= Beginning of Section =
import Summits.ValiantsHypothesis.ValiantsHypothesis.Theorems.GrenetZeonDualUnipotentThreeHalvesLongMassRankOne

/-!
# `GrenetZeon.DualUnipotentThreeHalves` (stmt-ValiantsHypothesis-24318), MASS-CUT line `slow_core`, stub `stub_longMassSlowLawInv`
# ((c) `SlowCore.LongMassSlowLawInv`): RANK-`r` DIRECTIONS HAVE WINDOW DEGREE ≤ `r`

The rank-one row ✓ `LongMassRankOne.totalDegree_pow_map_lineSubst_le_one_of_rankOne` (p814665) generalised to arbitrary rank:
for a nilpotent affine pencil `N` (`N ^ H = 0`) and a direction `v` whose linear coefficient matrix `(linEntry N i j v)_{ij}` factors as
`U · W` through `Fin r` (i.e. has rank `≤ r`), EVERY power of the pull-back `N(x + s v)` has entries of `s`-degree `≤ r`.  Hence a
direction space all of whose members have coefficient-rank `≤ r` is a whole-pencil ledger of window ORDER `r`, price
`n·r + codim K` (`ledger_of_factor`, `relCert_of_factor`); e.g. the directions moving only `r` fixed COLUMNS (`ledger_of_cols`).

MATHEMATICS (adjugate minors, no transfer matrix).  Put `P = A + s·U W` over `S = ℂ[s]` (`A = N(x)`), nilpotent: `P ^ H = 0`.
* §1 A determinant `det(fromBlocks A' B' C' D')` whose LEFT block-column has `s`-free entries and whose RIGHT block-column (`r` columns)
  has entries of `s`-degree `≤ 1` has `s`-degree `≤ r` (Leibniz: every product takes exactly `r` entries from the right columns); by the
  Schur complement `det(G + s·E F) = det(fromBlocks G (−s E) F 1)` (`Matrix.det_fromBlocks_one₂₂`), so `det(G + s·E·F)` has `s`-degree
  `≤ r` whenever `E` has `r` columns.
* §2 Every entry of `adj(1 − P)` is such a determinant (`Matrix.adjugate_apply`: replace row `j` of `1 − A − s U W` by `e_i`; the
  perturbation is still `s · (U with row j zeroed) · W`), so `deg_s adj(1 − P)_{ij} ≤ r`.  Nilpotency gives `(1 − P)·Σ_{a<H} P^a = 1`
  (`mul_neg_geom_sum`), so `det(1 − P)` is a unit of `ℂ[s]`, i.e. a nonzero constant (`MvPolynomial.isUnit_iff_eq_C_of_isReduced`), and
  `adj(1 − P) = det(1 − P) • Σ_{a<H} P^a`; hence `deg_s (Σ_{a<H} P^a)_{ij} ≤ r`.
* §3 Applying §2 to the rescaled pencils `t·P` (`t ∈ ℂ`) bounds `deg_s Σ_{a<H} t^a (P^a)_{ij} ≤ r` for every `t`; a Vandermonde
  inversion at the nodes `t = 0, 1, …, H−1` (`Matrix.det_vandermonde_ne_zero_iff`) extracts each `(P^a)_{ij}`: `deg_s (P^a)_{ij} ≤ r`.
* §4 Pencil form, ledger form, price, column form.

USE (enemy spec of (c), crit-7 V34 §2; g0's census row p814772 `count_criterion_needs_rankTwo` sharpened from rank 2 to rank `r`): along
a direction of coefficient-rank `r` the window order is at most `r`, so a whole-pencil certificate of price `n·r + codim K` exists for
every direction space `K` of rank-`≤ r` members; a (c)-violator of size `b` (price bound `c·√n·b`) must therefore be COORDINATE-FAT:
outside every subspace of codimension `≤ c√n·b − n·r` some direction has coefficient-rank `> r`, for every `r < c·b/√n`.
Honest framing: a support lemma (`--supports stmt-ValiantsHypothesis-24318`); NOT progress on (c) `LongMassSlowLawInv` itself, which
with S3 `SlowPlane`, the crux 24318, the rung 8062 and `VP ≠ VNP` stays OPEN / NOT proved.  No sorry, no definitions, no named facts.
[folklore: rank-`r` perturbations move a determinant to degree `≤ r`; adjugate of a unipotent matrix; Vandermonde interpolation]
-/

-- single-conjunct layout: Sub = Summit, duplicated namespace component intended (the name is mandated)
set_option linter.dupNamespace false
set_option autoImplicit false

noncomputable section

namespace Summit.ValiantsHypothesis.ValiantsHypothesis.Theorems.GrenetZeon.LongMassRankR

open MvPolynomial Matrix
open scoped BigOperators
open Summit.ValiantsHypothesis.ValiantsHypothesis.Cruxes.TwoDimCoefficients.DimTwoCases (AffMat IsAffine)
open Summit.ValiantsHypothesis.ValiantsHypothesis.Theorems.GrenetZeon.RadicalSplit (lineSubst)
open Summit.ValiantsHypothesis.ValiantsHypothesis.Theorems.GrenetZeon.SlowCore (Ledger RelCert linEntry lineSubst_apply_of_le_one)
open Summit.ValiantsHypothesis.ValiantsHypothesis.Theorems.GrenetZeon.Ceilings (pow_lineSubst_eq_zero)

-- The one-variable polynomial ring `ℂ[s]` of the pull-backs is `MvPolynomial (Fin 1) ℂ` (`s = X 0`), as in ✓ `…LongMassRankOne`.

/-! ## §1 Degree of a determinant perturbed in `r` columns -/

section Degree

variable {k r : ℕ}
= End of Section =
- ASSIGNMENT
What lines in the entries above hold "members"? Copy every one.

- RESULT OF THIS EXERCISE
direction space all of whose members have coefficient-rank `≤ r` is a whole-pencil ledger of window ORDER `r`, price
every direction space `K` of rank-`≤ r` members; a (c)-violator of size `b` (price bound `c·√n·b`) must therefore be COORDINATE-FAT:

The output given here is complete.